[Given data]

import Literature.NumberTheory.LFunctions.RamareLOneEvenSmoothing
import Literature.NumberTheory.QuadraticFields.KroneckerCharacterEvenDiscriminant
import Literature.NumberTheory.QuadraticFields.JacobiCharacterPrimitiveProofs
import Literature.NumberTheory.QuadraticFields.RealQuadraticRegulator
import HarnessLib

/-!
# Le's bound `h(ℚ(√d)) ≤ √d/2` for real quadratic fields (Ramaré 2001, Corollary 2) — proved

Topic `Literature/NumberTheory/LFunctions`, namespace `Literature.NumberTheory.LFunctions.Ramare2001`.
Everything in this file is PROVED (theorems only; no definition, no named fact; standard axioms).
It discharges the named fact `Literature.NumberTheory.LFunctions.ramare2001_corollary2`
(`ExplicitLOneUpperBounds.lean`; the `_holds` theorem is appended there):

> **Corollary 2 (Le).** For every real quadratic field of discriminant `q ≥ 16`, `h(ℚ(√q)) ≤ ½√q`.

(O. Ramaré, Acta Arith. 100 (2001) p. 248; M. Le, Acta Arith. 68 (1994) 141–144, Theorem (a):
`h ≤ [√Δ/2]` for every square-free `D`, `Δ` the discriminant.)

## The printed proof (Ramaré 2001, §IX p. 265) and how it is followed

«We prove Corollary 2. By the Dirichlet class number formula, we have
`h(ℚ(√q)) = √q · L(1, χ_q)/(2 log ε_q)` where `χ_q` is the even primitive real character modulo `q`
and `ε_q` is the fundamental unit. We assume `q ≥ 5`. Classically (see [Le, Lemma 4] for instance),
we have **Lemma 19.** `ε_q ≥ (√(q − 4) + √q)/2`. Recalling (6.4), we thus reach
`(2/√q) h(ℚ(√q)) ≤ (½ log q − log(5q/7)/(2√q))/log((√(q−4)+√q)/2)`, which is not more than `1` if
`q ≥ 6`. We end the proof by direct examination.»  Here (6.4) (p. 262) is the even-character bound
with a NEGATIVE secondary term, `|L(1, χ)| ≤ ½ log q − (log 2π − 2 + ½ log q)/√q ≤ ½ log q − log(5q/7)/(2√q)`.

The Lean road is the same three-step architecture:

1. **(6.4), honest constant** (`norm_LFunction_one_le_half_log_sub_div_sqrt`): for every even primitive
   `χ ≠ 1` mod `q`, `‖L(1,χ)‖ ≤ ½ log q − (½ log q − 6 + log π)/√q`.  This is Ramaré's Proposition 2 at
   `δ = q^{-1/2}` with Lemma 16 and the tree's dual-sum bound `Σ_m J(m/√q) ≤ √q − log √q + (5 − log π)`
   (`VaalerDualKernel.sum_vaalerJ_le`; the printed dual constant `−(log 2π − 1)` rests on the §VI line
   flagged in `VaalerDualKernel.lean` — FINDING F1 of the typing seat — so the secondary term here is
   `½ log q − 6 + log π` instead of the printed `½ log q + log 2π − 2`; it is negative-signed, i.e. an
   improvement on `½ log q`, as soon as `log q > 12 − 2 log π = 9.71…`).
2. **A uniform improvement on `½ log q`** (`norm_LFunction_one_le_half_log_sub_div`,
   `norm_LFunction_one_le_half_log_sub_four`): for even primitive `χ ≠ 1` mod `q ≥ 16`,
   `‖L(1,χ)‖ ≤ ½ log q − 8/(3q) ≤ ½ log(q − 4)`; for `q > 25000` from step 1, for `16 ≤ q ≤ 25000` from
   Louboutin's `‖L(1,χ)‖ ≤ ½ log q + µ − (½ log q − µ)/√q`, `0.023 < µ < 0.0231`
   (`Louboutin2001.norm_LFunction_one_le_sub`, `DirichletLOneHalfLogBoundEven.lean`) — this replaces
   Ramaré's «direct examination» of the small discriminants by a second printed theorem, exactly as the
   tree's proof of Corollary 1 (even) does (`RamareLOneEvenSmoothing.lean`).
3. **Lemma 19** (`sqrt_sub_four_add_sqrt_div_two_le_fundUnit`, `half_log_discr_sub_four_le_regulator`):
   `ε_d ≥ (√(d−4) + √d)/2 ≥ √(d − 4)`, so `R_K = log ε_{d_K} ≥ ½ log(d_K − 4)` (tree:
   `Quadratic.regulator_eq_log_fundUnit'`, `QuadIrr.exists_fundUnit_eq` — `ε_d = (G + B√d)/2`,
   `G² − dB² = ±4`, `G, B ≥ 1`).
4. **Assembly** (`classNumber_le_half_sqrt`): with the even primitive Kronecker character `κ` mod `d_K`
   (`ζ_K = ζ · L(s, κ)`, `L(1, κ) = Res_{s=1} ζ_K = 2 h_K R_K/√d_K`, Mathlib's class number formula
   `NumberField.dedekindZeta_residue` with `r₁ = 2`, `r₂ = 0`, `w_K = 2`):
   `2 h_K R_K/√d_K = L(1, κ) ≤ ½ log(d_K − 4) ≤ R_K`, hence `h_K ≤ √d_K/2` for `d_K ≥ 16`.

Deviation from print, stated once more: the meeting point `½ log(q − 4)` (instead of Ramaré's displayed
quotient) and the small-`q` range by Louboutin's theorem instead of a finite check; constants otherwise as
printed (`√q/2`, threshold `16`).  No numerics beyond decimal bounds on `log 2`, `log π`, `e`.

## References

* O. Ramaré, *Approximate formulae for `L(1, χ)`*, Acta Arith. 100 (2001) 245–266: Corollary 2 p. 248,
  (6.4) p. 262, §IX and Lemma 19 p. 265. [cite: Ramare2001LOneApproximateFormulae, Cor. 2 p. 248 / §IX p. 265]
* M. Le, *Upper bounds for class numbers of real quadratic fields*, Acta Arith. 68 (1994) 141–144:
  Theorem (a) p. 141, Lemma 4 (1) p. 142. [cite: Le1994, Theorem (a) p. 141]
* S. Louboutin, Canad. J. Math. 53 (2001) 1194–1222, Thm 7 (15). [cite: Louboutin2001CJM, Thm 7 (15) p. 1197]
-/

noncomputable section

[Work to complete]
Of all the entries above, retype exactly the lines from the line with "import HarnessLib" to the line with "2. **A uniform", both included, and no others.

[Your response]
import HarnessLib

/-!
# Le's bound `h(ℚ(√d)) ≤ √d/2` for real quadratic fields (Ramaré 2001, Corollary 2) — proved

Topic `Literature/NumberTheory/LFunctions`, namespace `Literature.NumberTheory.LFunctions.Ramare2001`.
Everything in this file is PROVED (theorems only; no definition, no named fact; standard axioms).
It discharges the named fact `Literature.NumberTheory.LFunctions.ramare2001_corollary2`
(`ExplicitLOneUpperBounds.lean`; the `_holds` theorem is appended there):

> **Corollary 2 (Le).** For every real quadratic field of discriminant `q ≥ 16`, `h(ℚ(√q)) ≤ ½√q`.

(O. Ramaré, Acta Arith. 100 (2001) p. 248; M. Le, Acta Arith. 68 (1994) 141–144, Theorem (a):
`h ≤ [√Δ/2]` for every square-free `D`, `Δ` the discriminant.)

## The printed proof (Ramaré 2001, §IX p. 265) and how it is followed

«We prove Corollary 2. By the Dirichlet class number formula, we have
`h(ℚ(√q)) = √q · L(1, χ_q)/(2 log ε_q)` where `χ_q` is the even primitive real character modulo `q`
and `ε_q` is the fundamental unit. We assume `q ≥ 5`. Classically (see [Le, Lemma 4] for instance),
we have **Lemma 19.** `ε_q ≥ (√(q − 4) + √q)/2`. Recalling (6.4), we thus reach
`(2/√q) h(ℚ(√q)) ≤ (½ log q − log(5q/7)/(2√q))/log((√(q−4)+√q)/2)`, which is not more than `1` if
`q ≥ 6`. We end the proof by direct examination.»  Here (6.4) (p. 262) is the even-character bound
with a NEGATIVE secondary term, `|L(1, χ)| ≤ ½ log q − (log 2π − 2 + ½ log q)/√q ≤ ½ log q − log(5q/7)/(2√q)`.

The Lean road is the same three-step architecture:

1. **(6.4), honest constant** (`norm_LFunction_one_le_half_log_sub_div_sqrt`): for every even primitive
   `χ ≠ 1` mod `q`, `‖L(1,χ)‖ ≤ ½ log q − (½ log q − 6 + log π)/√q`.  This is Ramaré's Proposition 2 at
   `δ = q^{-1/2}` with Lemma 16 and the tree's dual-sum bound `Σ_m J(m/√q) ≤ √q − log √q + (5 − log π)`
   (`VaalerDualKernel.sum_vaalerJ_le`; the printed dual constant `−(log 2π − 1)` rests on the §VI line
   flagged in `VaalerDualKernel.lean` — FINDING F1 of the typing seat — so the secondary term here is
   `½ log q − 6 + log π` instead of the printed `½ log q + log 2π − 2`; it is negative-signed, i.e. an
   improvement on `½ log q`, as soon as `log q > 12 − 2 log π = 9.71…`).
2. **A uniform improvement on `½ log q`** (`norm_LFunction_one_le_half_log_sub_div`,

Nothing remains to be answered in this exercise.